FIG 7 Low-dose rapalog treatment may reestablish autophagy in sarcopenic rats. Representative immunoblots are shown for phosphorylated (p) and total (t) protein for AMPKα, ULK1, and LC3I/II in tibialis anterior (A), plantaris (B), and gastrocnemius (C) muscles of 9- and 24-month-old rats treated with vehicle and 24-month-old rats treated with 0.15 mg/kg (LD) or 0.5 mg/kg (HD) RAD001. Glyceraldehyde-3-phosphate dehydrogenase (GAPDH) is shown as a protein loading control. Phosphorylated protein amounts were quantified relative to the respective total protein amounts by densitometry (n = 6 to 13 animals per group). LC3II protein amounts were quantified as a ratio relative to LC3I protein amounts. Data are means ± standard deviations of the means. Asterisks are used to denote significance as follows: *, P < 0.05; **, P < 0.01; ***, P < 0.001. Pound signs are used to denote significance as follows: #, P < 0.05; ##, P < 0.01 (by unpaired Student’s t test). y-axis data represent arbitrary units.
FIG 8 Improved skeletal muscle morphology with low-dose RAD001 treatment. (A) Representative images of transverse sections of plantaris muscles stained with H&E from 9- and 24-month-old rats treated with vehicle (n = 4 and n = 5 animals per group, respectively) and 24-month-old rats treated with 0.15 mg/kg (LD) RAD001 (n = 5 animals). Arrows with open arrowheads indicate misshaped, flattened myofibers.
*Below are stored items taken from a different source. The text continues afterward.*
import Summits.HodgeConjecture.HodgeConjecture.Theorems.R90S4EpsNormTransversal      -- ★ p863962 (this seat) M4-b: `stableEpsOrbitalIntegral_eq_sum_of_normTransversal`, `sum_classEpsOrbitalIntegral_mul_eq_stableEpsOrbitalIntegral_mul_of_normTransversal`; brings ★ p863871 (`epsNorm_eq_one_of_mem_normFibre`, `epsNorm_mul_eq_coe_of_epsNorm_eq_one`), ★ α p863634, ★ CartanNormMap p863295
import Summits.HodgeConjecture.HodgeConjecture.Theorems.R90S4CartanMeasures            -- ★ p863623 (p12): `Gqs`, `cartanWeight`; brings the ★ LH6 Cartan tower (`isClosed_cartan`, `centralizer_eq_cartan_of_isRegularElt`, `isOpen_setOf_isRegularElt_cmDatum_local`)
import Summits.HodgeConjecture.HodgeConjecture.Theorems.R90S4SplitFormHermitian        -- ★ `splitFormGL_isHermitian` (the `hΦ` letter at the form of record)
import HarnessLib

/-!
# R90-TF · S4 «Ch. 13.1–2», T-WIF road, (B1-T) part 1 — THE SHEETED TRANSVERSAL OF A CARTAN: from a Borel norm section `s : T → T̃` and representatives `R` of
# `K_T = T̃ᴺ ∕ (1−ε)T̃`, the set `B₀ = ⋃_{u ∈ R} s(T^{reg})·u` is a Borel transversal of the ε-regular `(1−ε)T̃`-cosets, and its reference measure is the sum of the sheets
# (Rogawski 1990, §12.5 p. 186; §3.11 pp. 34–35)

Cell `hodgecm-mathlib`, crux H413 (`stmt-HodgeConjecture-24833`, lane `--supports … --as helper`), route of record `HCCMUnconditional` (no route verbs;
count-neutral).  Programme R90-TF, section S4 = [Rogawski1990] Ch. 13.1–13.2; seat R90-C131-p03 (g3); the letter (L2) ⇒ (L1) step of `R90/R90-C131-p03/g3/CENSUS-B1-assembly.md`
§2 (plan of record S4-R30; dealer S4 K2E2-plan (g7)).  THEOREMS ONLY — no `def`, no instance, no notation, no named-fact hypothesis, no `sorry`; ★-only imports.

HONEST LABEL: HC_CM is proved only modulo the 7 printed citations (2 remaining named inputs: hLiu418 = stmt-HodgeConjecture-24832, h413 =
stmt-HodgeConjecture-24833) until rung 0 closes.  Group algebra and descriptive measure theory at the S4 carriers; the norm section (L2), the `K_T`-representatives (K-FIN ★
p863945 gives a cover; a transversal is a HYPOTHESIS here) and the twisted Jacobian (J̃♭) are untouched (REL ≠ ★ ≠ BUILT).

## The mathematics

SETTING (`v` arbitrary; `G_v = (UnitaryGroup.cmDatum L 3 (splitFormGL L : Matrix (Fin 3) (Fin 3) L)).Local v = U(Φ₃)(L⁺_v)`, `G̃_v = GtLoc L v`, `ε = ε_v` for `Φ₃ = splitFormGL L`, hermitian ★ `splitFormGL_isHermitian`): `T = Z_{G_v}(γ₀)` a Cartan subgroup
(`γ₀` regular), `T̃ = Cent_{G̃_v}(γ₀)` (abelian, ε-stable, `N : T̃ → T` onto — ★ p863295), `s : T → T̃` a NORM SECTION (`N(s t) = t`; the letter (L2), any map here, Borel where
said), `R ⊆ T̃` a finite TRANSVERSAL of `T̃ᴺ = Ker N` modulo `(1−ε)T̃ = {a ε(a)⁻¹}` (the letters `hRN ∕ hRcov ∕ hRinj` — ★ p863871's shape moved into the subtype `↥T̃`).
* §1 SHEETS: for `u ∈ R` the sheet map `t ↦ s(t)·u : T → T̃` has `N(s(t) u) = t`; over a regular `t` the points `s(t) u`, `u ∈ R`, form a NORM TRANSVERSAL over `t` (norms `= t`,
  pairwise ε-inequivalent, meeting every ε-class of norm `t`: ★ `normTransversal_mul_of_kernelRepresentatives` read in `↥T̃`), so ★ M4-b gives
  `Σ_{u ∈ R} Φ_ε(⟦s(t) u⟧, φ) β(s(t) u) = Φ^{st}_ε(δ₀, φ) β(δ₀)` for every `δ₀` with `t ∈ 𝒩(δ₀)` and every ε-stable `β`.
* §2 THE TRANSVERSAL `B₀ := {b ∈ T̃ | ∃ t ∈ T^{reg}, ∃ u ∈ R, b = s(t) u}`: it consists of ε-regular points, two points of `B₀` differing by an element of `(1−ε)T̃` are equal, and every
  ε-regular `b ∈ T̃` has a `(1−ε)T̃`-translate in `B₀` — the three (L1) letters of ★ M1-TWIST `R90S4TwistedConjugationFamilyFibres`, DERIVED.
* §3 MEASURABILITY: for a Borel `s` every sheet map is a measurable injection of the standard Borel space `T`, so `B₀` is Borel (Lusin–Souslin, Mathlib
  `MeasurableSet.image_of_measurable_injOn`) and integrals against the SHEET MEASURE `λ = Σ_{u ∈ R} (t ↦ s(t) u)_*(t_T|_{T^{reg}})` unpack as `∫ F dλ = Σ_u ∫_{T^{reg}} F(s(t) u) dt_T`.
USE: part 2 (`R90S4TwistedTubeFormula`) feeds §2 to ★ M1-TWIST ((LI), (FC)), §3's `λ` to ★ M2♭ (`R90S4EquivariantFamilyTubeJacobian`) as the reference measure of (J̃♭), and §1 to close
the torus side on `∫_{T^{reg}} D_T(t) Φ^{st}_ε(sec₀ t, φ) β(sec₀ t) dt_T`.

[cite: Rogawski1990, §12.5 p. 186; §3.11 Prop. 3.11.1 (a)–(c), Prop. 3.11.2 pp. 34–35] [cite: Kechris1995, Thm. 15.1]
-/

set_option autoImplicit false
-- the mandated namespace repeats the single-problem summit's segment (`HodgeConjecture.HodgeConjecture`)
set_option linter.dupNamespace false

noncomputable section

open MeasureTheory Measure Set Filter Topology Function NumberField IsDedekindDomain
open scoped ENNReal NNReal MatrixGroups Pointwise

namespace Summit.HodgeConjecture.HodgeConjecture.R90.S4

open Literature.NumberTheory.Rogawski1990 Literature.NumberTheory.Rogawski1990.Ch4Sec10
open Literature.NumberTheory.Automorphic Literature.NumberTheory.Automorphic.UnitaryGroup
open Summit.HodgeConjecture.HodgeConjecture.Cruxes.H413.F0P3cStCharTSWeylCartanRadial

section Sheets

variable {L : Type} [Field L] [NumberField L] [IsCMField L] {v : HeightOneSpectrum (𝓞 ↥(maximalRealSubfield L))}
  {T : Subgroup ((UnitaryGroup.cmDatum L 3 (splitFormGL L : Matrix (Fin 3) (Fin 3) L)).Local v)} {γ₀ : (UnitaryGroup.cmDatum L 3 (splitFormGL L : Matrix (Fin 3) (Fin 3) L)).Local v} (hγ₀ : IsRegularElt (γ₀.val : GtLoc L v)) (hT : T = Subgroup.centralizer ({γ₀} : Set ((UnitaryGroup.cmDatum L 3 (splitFormGL L : Matrix (Fin 3) (Fin 3) L)).Local v)))
  (s : ↥T → ↥(Subgroup.centralizer ({(γ₀.val : GtLoc L v)} : Set (GtLoc L v))))
  (hsN : ∀ t : ↥T, epsNorm (epsLoc L (splitFormGL L) v) (s t : GtLoc L v) = ((t : (UnitaryGroup.cmDatum L 3 (splitFormGL L : Matrix (Fin 3) (Fin 3) L)).Local v)).val)
  (R : Finset ↥(Subgroup.centralizer ({(γ₀.val : GtLoc L v)} : Set (GtLoc L v))))
  (hRN : ∀ u ∈ R, epsNorm (epsLoc L (splitFormGL L) v) (u : GtLoc L v) = 1)
  (hRcov : ∀ w : ↥(Subgroup.centralizer ({(γ₀.val : GtLoc L v)} : Set (GtLoc L v))), epsNorm (epsLoc L (splitFormGL L) v) (w : GtLoc L v) = 1 →
    ∃ u ∈ R, ∃ a : ↥(Subgroup.centralizer ({(γ₀.val : GtLoc L v)} : Set (GtLoc L v))),
      (w : GtLoc L v) = u * (a * (epsLoc L (splitFormGL L) v a)⁻¹))
  (hRinj : ∀ u ∈ R, ∀ u' ∈ R, (∃ a : ↥(Subgroup.centralizer ({(γ₀.val : GtLoc L v)} : Set (GtLoc L v))),
      ((u' : ↥(Subgroup.centralizer ({(γ₀.val : GtLoc L v)} : Set (GtLoc L v)))) : GtLoc L v) = u * (a * (epsLoc L (splitFormGL L) v a)⁻¹)) → u = u')

/-! ## §1 Sheets over a regular `t ∈ T` form a norm transversal -/

include hT in
/-- The underlying `G̃_v`-element of `t ∈ T = Z(γ₀)` commutes with `γ₀`: `↑t ∈ T̃`. [cite: Rogawski1990, §12.5 p. 186] -/
theorem coe_val_mem_centralizer (t : ↥T) : ((t : (UnitaryGroup.cmDatum L 3 (splitFormGL L : Matrix (Fin 3) (Fin 3) L)).Local v)).val ∈ Subgroup.centralizer ({(γ₀.val : GtLoc L v)} : Set (GtLoc L v)) := by
  have ht : (t : (UnitaryGroup.cmDatum L 3 (splitFormGL L : Matrix (Fin 3) (Fin 3) L)).Local v) ∈ Subgroup.centralizer ({γ₀} : Set ((UnitaryGroup.cmDatum L 3 (splitFormGL L : Matrix (Fin 3) (Fin 3) L)).Local v)) := hT ▸ t.2
  exact (coe_mem_centralizer_coe_iff γ₀ (t : (UnitaryGroup.cmDatum L 3 (splitFormGL L : Matrix (Fin 3) (Fin 3) L)).Local v)).2 ht

include hγ₀ hT in
/-- **For a regular `t ∈ T`, `Cent_{G̃_v}(t) = T̃ = Cent_{G̃_v}(γ₀)`** (★ `centralizer_eq_centralizer_of_isRegularElt`). [cite: Rogawski1990, §12.5 p. 186; §3.1 p. 19] -/
theorem centralizer_coe_eq_of_isRegularElt (t : ↥T) (ht : IsRegularElt (((t : (UnitaryGroup.cmDatum L 3 (splitFormGL L : Matrix (Fin 3) (Fin 3) L)).Local v)).val : GtLoc L v)) :
    Subgroup.centralizer ({(((t : (UnitaryGroup.cmDatum L 3 (splitFormGL L : Matrix (Fin 3) (Fin 3) L)).Local v)).val : GtLoc L v)} : Set (GtLoc L v)) = Subgroup.centralizer ({(γ₀.val : GtLoc L v)} : Set (GtLoc L v)) :=
  centralizer_eq_centralizer_of_isRegularElt hγ₀ ht (coe_val_mem_centralizer hT t)

include hγ₀ hsN hRN in
/-- **`N(s(t) u) = t`** for `u ∈ R` (`N` multiplicative on `T̃`, `N u = 1`). [cite: Rogawski1990, §12.5 p. 186] -/
theorem epsNorm_sheet (t : ↥T) (u : ↥(Subgroup.centralizer ({(γ₀.val : GtLoc L v)} : Set (GtLoc L v)))) (hu : u ∈ R) :
    epsNorm (epsLoc L (splitFormGL L) v) ((s t * u : ↥(Subgroup.centralizer ({(γ₀.val : GtLoc L v)} : Set (GtLoc L v)))) : GtLoc L v) = ((t : (UnitaryGroup.cmDatum L 3 (splitFormGL L : Matrix (Fin 3) (Fin 3) L)).Local v)).val := by
  rw [Subgroup.coe_mul, epsNorm_mul_of_mem_centralizer hγ₀ (s t).2 u.2, hRN u hu, mul_one, hsN t]

include hγ₀ hT hsN hRN hRcov hRinj in
/-- **THE SHEETS OVER A REGULAR `t` FORM A NORM TRANSVERSAL**: the family `u ↦ s(t) u` (`u ∈ R`) has norms `= t`, is pairwise ε-inequivalent, and meets every ε-class of norm `t`
(★ `normTransversal_mul_of_kernelRepresentatives` at `t₀ := s(t)`, with the `K_T`-letters read in `↥T̃` and `Cent(t) = Cent(γ₀)`). [cite: Rogawski1990, §12.5 p. 186; §3.11 Prop. 3.11.1 (c) p. 34] -/
theorem normTransversal_sheet (t : ↥T) (ht : IsRegularElt (((t : (UnitaryGroup.cmDatum L 3 (splitFormGL L : Matrix (Fin 3) (Fin 3) L)).Local v)).val : GtLoc L v)) :
    (∀ u : ↥R, epsNorm (epsLoc L (splitFormGL L) v) ((s t : GtLoc L v) * ((u : ↥(Subgroup.centralizer ({(γ₀.val : GtLoc L v)} : Set (GtLoc L v)))) : GtLoc L v)) =
        ((t : (UnitaryGroup.cmDatum L 3 (splitFormGL L : Matrix (Fin 3) (Fin 3) L)).Local v)).val) ∧
      (∀ u u' : ↥R, IsEpsConj (epsLoc L (splitFormGL L) v) ((s t : GtLoc L v) * ((u : ↥(Subgroup.centralizer ({(γ₀.val : GtLoc L v)} : Set (GtLoc L v)))) : GtLoc L v))
        ((s t : GtLoc L v) * ((u' : ↥(Subgroup.centralizer ({(γ₀.val : GtLoc L v)} : Set (GtLoc L v)))) : GtLoc L v)) → u = u') ∧
      (∀ t' : GtLoc L v, epsNorm (epsLoc L (splitFormGL L) v) t' = ((t : (UnitaryGroup.cmDatum L 3 (splitFormGL L : Matrix (Fin 3) (Fin 3) L)).Local v)).val →
        ∃ u : ↥R, IsEpsConj (epsLoc L (splitFormGL L) v) ((s t : GtLoc L v) * ((u : ↥(Subgroup.centralizer ({(γ₀.val : GtLoc L v)} : Set (GtLoc L v)))) : GtLoc L v)) t') := by
  have hΦ := splitFormGL_isHermitian L
  have hcent := centralizer_coe_eq_of_isRegularElt hγ₀ hT t ht
  have hN : ∀ u : ↥R, epsNorm (epsLoc L (splitFormGL L) v) ((s t : GtLoc L v) * ((u : ↥(Subgroup.centralizer ({(γ₀.val : GtLoc L v)} : Set (GtLoc L v)))) : GtLoc L v)) =
      ((t : (UnitaryGroup.cmDatum L 3 (splitFormGL L : Matrix (Fin 3) (Fin 3) L)).Local v)).val := fun u => by
    have h := epsNorm_sheet hγ₀ s hsN R hRN t u u.2
    rwa [Subgroup.coe_mul] at h
  refine ⟨hN, fun u u' h => ?_, fun t' ht' => ?_⟩
  · -- ε-conjugate sheets differ by `(1−ε)T̃` (★ α), so `u′ = u · a ε(a)⁻¹`, so `u = u′`
    obtain ⟨a, ha, heq⟩ := (isEpsConj_iff_exists_mem_centralizer_of_epsNorm_eq_coe hΦ (γ := (t : (UnitaryGroup.cmDatum L 3 (splitFormGL L : Matrix (Fin 3) (Fin 3) L)).Local v)) ht (hN u) (hN u')).1 h
    rw [hcent] at ha
    have heq' : (((u' : ↥(Subgroup.centralizer ({(γ₀.val : GtLoc L v)} : Set (GtLoc L v)))) : GtLoc L v)) = (u : GtLoc L v) * (a * (epsLoc L (splitFormGL L) v a)⁻¹) := by
      rw [mul_assoc] at heq
      exact mul_left_cancel heq
    exact Subtype.ext (hRinj u u.2 u' u'.2 ⟨⟨a, ha⟩, heq'⟩)
  · -- every `t′` of norm `t` is `s(t) · w` with `N w = 1`, `w ∈ T̃`, hence `(s(t) u) · a ε(a)⁻¹` for some `u ∈ R`
    obtain ⟨hwT, hwN⟩ := epsNorm_eq_one_of_mem_normFibre hΦ (γ := (t : (UnitaryGroup.cmDatum L 3 (splitFormGL L : Matrix (Fin 3) (Fin 3) L)).Local v)) ht (hsN t) ht'
    rw [hcent] at hwT
    obtain ⟨u, hu, a, hw⟩ := hRcov ⟨_, hwT⟩ hwN
    refine ⟨⟨u, hu⟩, ?_⟩
    have ht'eq : t' = (s t : GtLoc L v) * (u : GtLoc L v) * ((a : GtLoc L v) * (epsLoc L (splitFormGL L) v a)⁻¹) := by
      have h1 : t' = (s t : GtLoc L v) * ((s t : GtLoc L v)⁻¹ * t') := by rw [mul_inv_cancel_left]
      rw [h1]
      change (s t : GtLoc L v) * (((⟨(s t : GtLoc L v)⁻¹ * t', hwT⟩ : ↥(Subgroup.centralizer ({(γ₀.val : GtLoc L v)} : Set (GtLoc L v)))) : GtLoc L v)) = _
      rw [hw, mul_assoc]
    rw [ht'eq]
    exact isEpsConj_mul_mul_epsLoc_inv_of_commute
      (mul_comm_of_mem_centralizer_of_isRegularElt hγ₀ a.2 (Subgroup.mul_mem _ (s t).2 u.2))

include hγ₀ hT hsN hRN hRcov hRinj in
/-- **THE NORM FIBRE SUM ALONG THE SHEETS — `Σ_{u ∈ R} Φ_ε(⟦s(t) u⟧, φ) β(s(t) u) = Φ^{st}_ε(δ₀, φ) β(δ₀)`** for a regular `t ∈ T`, every `δ₀` with `t ∈ 𝒩(δ₀)` (e.g. `δ₀ = sec₀ t`) and
every ε-stable class function `β` (★ M4-b over the transversal of §1). [cite: Rogawski1990, §12.5 p. 186; §4.10 (4.10.1) p. 57] -/
theorem sum_sheet_classEpsOrbitalIntegral_mul_eq [∀ δ : GtLoc L v, MeasurableSpace (GtLoc L v ⧸ epsCentralizer (epsLoc L (splitFormGL L) v) δ)]
    (mGt : EpsOrbitalMeasureFamily (epsLoc L (splitFormGL L) v) ⊥) (φ : GtLoc L v → ℂ)
    (β : GtLoc L v → ℂ) (hβ : ∀ δ δ' : GtLoc L v, IsStablyEpsConjAt L (splitFormGL L) v δ δ' → β δ = β δ')
    (t : ↥T) (ht : IsRegularElt (((t : (UnitaryGroup.cmDatum L 3 (splitFormGL L : Matrix (Fin 3) (Fin 3) L)).Local v)).val : GtLoc L v)) {δ₀ : GtLoc L v} (hδ₀ : IsEpsNormPair L (splitFormGL L) v δ₀ (t : (UnitaryGroup.cmDatum L 3 (splitFormGL L : Matrix (Fin 3) (Fin 3) L)).Local v)) :
    ∑ u ∈ R, classEpsOrbitalIntegral (epsLoc L (splitFormGL L) v) mGt φ
          (Quotient.mk (Relation.EqvGen.setoid (epsConjModRel (epsLoc L (splitFormGL L) v) ⊥)) ((s t * u : ↥(Subgroup.centralizer ({(γ₀.val : GtLoc L v)} : Set (GtLoc L v)))) : GtLoc L v)) *
        β ((s t * u : ↥(Subgroup.centralizer ({(γ₀.val : GtLoc L v)} : Set (GtLoc L v)))) : GtLoc L v) =
      stableEpsOrbitalIntegral L (splitFormGL L) v mGt φ δ₀ * β δ₀ := by
  obtain ⟨hN, hinj, hcov⟩ := normTransversal_sheet hγ₀ hT s hsN R hRN hRcov hRinj t ht
  rw [← sum_classEpsOrbitalIntegral_mul_eq_stableEpsOrbitalIntegral_mul_of_normTransversal (splitFormGL_isHermitian L) hδ₀ mGt φ
    (fun u : ↥R => (s t : GtLoc L v) * ((u : ↥(Subgroup.centralizer ({(γ₀.val : GtLoc L v)} : Set (GtLoc L v)))) : GtLoc L v)) hN hinj hcov β hβ]
  exact (Finset.sum_coe_sort R fun u => classEpsOrbitalIntegral (epsLoc L (splitFormGL L) v) mGt φ
    (Quotient.mk (Relation.EqvGen.setoid (epsConjModRel (epsLoc L (splitFormGL L) v) ⊥)) ((s t * u : ↥(Subgroup.centralizer ({(γ₀.val : GtLoc L v)} : Set (GtLoc L v)))) : GtLoc L v)) *
      β ((s t * u : ↥(Subgroup.centralizer ({(γ₀.val : GtLoc L v)} : Set (GtLoc L v)))) : GtLoc L v)).symm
Arrows with filled arrowheads indicate central nuclei. (B) Average myofiber cross-sectional area (CSA) in plantaris muscles (n > 1,200 myofibers assessed per animal). (C) Histogram depicting the distribution of myofiber cross-sectional areas from data shown in panel B. Myofiber cross-sectional area frequencies are shown as a percentage of total myofibers in the given treatment group. (D) Quantification of myofibers with central nuclei in plantaris muscles. Myofibers with central nuclei are shown as a percentage of total myofibers (n > 1,200 myofibers assessed per animal). Data are means ± standard deviations of the means. Asterisks are used to denote significance as follows: ***, P < 0.001; ****, P < 0.0001.